Find dy/dx by implicit differentiation for ysin(y) = xcos(x)

Answer 1

`(dy)/(dx)=(\cos(x)-x\sin(x))/(\sin(y)+y\cos(y))`

Explanation:

So we have:

`y\sin(y)=x\cos(x)`

And we want to find dy/dx.

So, let's take the derivative of both sides with respect to x:

`(d)/(dx)[y\sin(y)]=(d)/(dx)[x\cos(x)]`

Let's do each side individually.

Left Side:

We have:

`(d)/(dx)[y\sin(y)]`

We can use the product rule:

`(uv)'=u'v+uv'`

So, our derivative is:

`=(d)/(dx)[y]\sin(y)+y(d)/(dx)[\sin(y)]`

We must implicitly differentiate for y. This gives us:

`=(dy)/(dx)\sin(y)+y(d)/(dx)[\sin(y)]`

For the sin(y), we need to use the chain rule:

`u(v(x))'=u'(v(x))\cdot v'(x)`

Our u(x) is sin(x) and our v(x) is y. So, u'(x) is cos(x) and v'(x) is dy/dx.

So, our derivative is:

`=(dy)/(dx)\sin(y)+y(\cos(y)\cdot(dy)/(dx)})`

Simplify:

`=(dy)/(dx)\sin(y)+y\cos(y)\cdot(dy)/(dx)}`

And we are done for the right.

Right Side:

We have:

`(d)/(dx)[x\cos(x)]`

This will be significantly easier since it's just x like normal.

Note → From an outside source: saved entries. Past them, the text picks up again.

import Summits.HubbardSuperconductivity.HubbardSuperconductivity.Theorems.AnisotropyChordTransferFibre3FinXDEvalW

/-!
# Route `AnisotropyChord` / H0 rotor rung: FIN per-`L` row-D (KT-2a″) cell facts, `L = 17`, cells 25–25

Kernel facts `xdCellAny0 17 (49/50) la lb aD = true` (in-kernel point tables, zero data; `decide +kernel`) for the combined-cell
grid of `L = 17` (g5 design, 1–2.5 % cells); assembled in `…FinXDSeventeen`.  Prover seat `hubbard-h0-rotor-p3` g7; helper for piece A =
stmt-HubbardSuperconductivity-23918 of rung 19089 (`--supports`, helper class).  WHAT THIS IS NOT: nothing here proves superconductivity in the
Hubbard model (rotor TARGET as worded stays FALSE, g15 verdict); kernel facts for ONE hypothesis of ONE conditional reduction.
-/

set_option linter.dupNamespace false
set_option autoImplicit false

namespace Summit.HubbardSuperconductivity.HubbardSuperconductivity.Theorems.AnisotropyChord.Transfer.Fibre3

namespace FinXD

/-- cell 25 of `L = 17` (`cert`). [folklore] -/
theorem xd17_25 : xdCellAny0 17 (49/50 : ℚ) 354307965152360 363165664281169 (2/25 : ℚ) = true := by (rw [← xdCellAnyW0_eq]; decide +kernel)

end FinXD

end Summit.HubbardSuperconductivity.HubbardSuperconductivity.Theorems.AnisotropyChord.Transfer.Fibre3
/-- E-side Tamagawa ROW certificate of `126792a1 = [0, 0, 0, -339, -2418]` (one local certificate per bad prime, Tate's algorithm — n1011-p18's `eside_tamrow` over the observatory's `tate_deep.py`, unchanged;
`2`: additive `II*`, `c = 1` (deep Tate certificate); `3`: additive `II`, `c = 1` (Step-2 Tate certificate); `587`: split `I1`, `c = 1` (root `45`)): the certified value set of `∏ c_ℓ` avoids `3`. [cite: SilvermanATAEC1994, IV.9.4] -/
theorem tamRow_idx_v126792a1 :
    TamLocal.rowCheck [⟨2, 1, 5, 0, 3, 1, 4, 11, 10, 0, 1⟩, ⟨3, 1, 4, 0, 0, 0, 0, 3, 2, 1, 1⟩, ⟨587, 24, 1, 45, 0, 0, 0, 1, 0, 0, 1⟩] ⟨0, 0, 0, -339, -2418⟩ = true := by
  decide +kernel

/-- **T-IDX27-BSDP RECORD (CLOSES NOTHING beyond its displayed binders; moves no mark): `BSD(E,3)` for the PASS-rank3 row
`126792a1 = [0, 0, 0, -339, -2418]`** (X4 at `3`, additive potentially good (`0 ≤ ord₃ j`; G-ss; `3 ∤ ∏ c_ℓ`); `r_an = 0`, `ord₃ #Ш_an = 2`) from its `3`-congruent rank-3 partner
`42264a1 = [0, 0, 0, -252, 1620]` — θ-FREE and RANK-FREE: the visible element is n1011-p17's kernel instance `exists_sha_three_torsion_126792a1`
(index certificate `27 ≤ [E′(ℚ):3E′(ℚ)]`, local certificates, D14 at `3`), the `3`-congruence `θ` is DISCHARGED IN THE
KERNEL by n1011-p07's `VisCerts.torsionIso3_of_hesseCert_mk` with the Hesse certificate `(l : m) = (-108 : 1)`, `u = 48`
(`certs_all18422.tsv`), `ρ̄_{E,3}` onto by `GaloisImage.surj3_frob_v126792a1` and the `3`-adic tower by `GaloisImage.towerSurj3u_frob_v126792a1`, `3 ∤ ∏ c_ℓ` by the Tamagawa row certificate `tamRow_idx_v126792a1`, `E(ℚ)` finite with `3 ∤ #E(ℚ)` from `r_an = 0`
(`hGZK`) and irreducibility. END = n1011-p14's `X4RankZero.bsdp_of_exists_sha_torsion_of_kato` BY NAME. DISPLAYED = the named facts of the
END, `hr`, `hq`/`hv`, `D`/`hc` (Manin datum) — EVIDENCE columns, not booked. [cite: CremonaMazur2000, §3 and Table 1]
[cite: SilvermanAEC2009, Thm. X.4.2 (a) and X.4.14] [cite: Fisher2012Hessian, Thm. 13.2 (n = 3)] [cite: Cremona2006, Table 1 (labels 126792a1, 42264a1)] -/
theorem bsdp3_idx_v126792a1
    (hKato : Kato2004.rankZero_padicValNat_sha_le_of_additive_potGood_of_imageContainsSL2)
    (hCT : exists_casselsTate_pairing (K := ℚ))
    (hGZK : rank_eq_analyticRank_of_analyticRank_le_one) (hmod : hasEntireLFunction_rat)
    (W : WeierstrassCurve ℚ) [W.IsElliptic] [W.IsGloballyMinimal]
    (hI : integralModelInt W = ⟨0, 0, 0, -339, -2418⟩)
    (hr : W.analyticRank = 0)
    {N : ℕ} [NeZero N] (D : ModularParametrizationData W N) (hc : ¬ ((3 : ℕ) : ℤ) ∣ D.maninConstant)
    {q : ℚ} (hq : shaAn W = (q : ℂ)) (hv : padicValRat 3 q ≤ 2)
    (W' : WeierstrassCurve ℚ) (hW' : W' = ⟨0, 0, 0, -252, 1620⟩) [W'.IsElliptic] :
    haveI : Fact (Nat.Prime 3) := ⟨Nat.prime_three⟩
    BSDp W 3 := by
  haveI : Fact (Nat.Prime 3) := ⟨Nat.prime_three⟩
  -- the row: surj(3), X4 at `3`, sign of `ord₃ j`, the literal model
  have hsurj : W.HasSurjectiveModNGaloisRep 3 := GaloisImage.surj3_frob_v126792a1 hI
  have hirr : Irr W 3 := hasIrreducibleModPGaloisRep_of_hasSurjectiveModNGaloisRep W 3 hsurj
  have hX : ClassX4 W 3 := ⟨by norm_num, addv_of_intModel hI 3 (by decide) (by decide), hirr⟩
  have hpot : 0 ≤ padicValRat 3 W.j :=
    padicValRat_j_nonneg_of_intModel hI (p := 3) 1 (by decide) (by decide)
  have htam : ¬ 3 ∣ W.tamagawaProduct :=
    IntModelTam.not_dvd_tamagawaProduct_of_intModel_of_rowCheck hI tamRow_idx_v126792a1 3 (by decide)
  have hE : (⟨0, 0, 0, -339, -2418⟩ : WeierstrassCurve ℤ).map (Int.castRingHom ℚ) = W := by
    rw [IntModelTam.eq_baseChange_of_integralModelInt hI]; rfl
  have hW : W = ⟨0, 0, 0, -339, -2418⟩ := by rw [← hE]; ext <;> simp [WeierstrassCurve.map]
  -- θ : E′[3] ≃ E[3] IN THE KERNEL — n1011-p07's Hesse certificate through p07's literal-equation lemma BY NAME
  obtain ⟨θ, hθ⟩ : X1.CongruenceTransfer.TorsionIso W' W 3 :=
    VisCerts.torsionIso3_of_hesseCert_mk hW hW' 16272 2089152 12096 (-1399680)
      (by norm_num) (by norm_num) (by norm_num) (by norm_num) (-108) 1 48 (by norm_num)
      (by norm_num) (by norm_num)
  -- `E(ℚ)` finite and `3 ∤ #E(ℚ)` (r_an = 0, `E[3]` irreducible), then the visible element from the kernel instance
  haveI hfin : Finite W.toAffine.Point := finite_point_of_analyticRank_eq_zero W hGZK hr
  have hvis := exists_sha_three_torsion_126792a1 W W' hW hW' θ hθ hfin (coprime_natCard_point_of_irr W 3 hirr)
  exact X4RankZero.bsdp_of_exists_sha_torsion_of_kato hKato hCT hGZK hmod W 3 hr hX hpot
    (GaloisImage.towerSurj3u_frob_v126792a1 hI) htam D hc hq hv hvis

Again, let's use the product rule:

`=(d)/(dx)[x]\cos(x)+x(d)/(dx)[\cos(x)]`

Differentiate:

`=\cos(x)-x\sin(x)`

So, our entire equation is:

`=(dy)/(dx)\sin(y)+y\cos(y)\cdot(dy)/(dx)}=\cos(x)-x\sin(x)`

To find our derivative, we need to solve for dy/dx. So, let's factor out a dy/dx from the left. This yields:

`(dy)/(dx)(\sin(y)+y\cos(y))=\cos(x)-x\sin(x)`

Finally, divide everything by the expression inside the parentheses to obtain our derivative:

`(dy)/(dx)=(\cos(x)-x\sin(x))/(\sin(y)+y\cos(y))`

And we're done!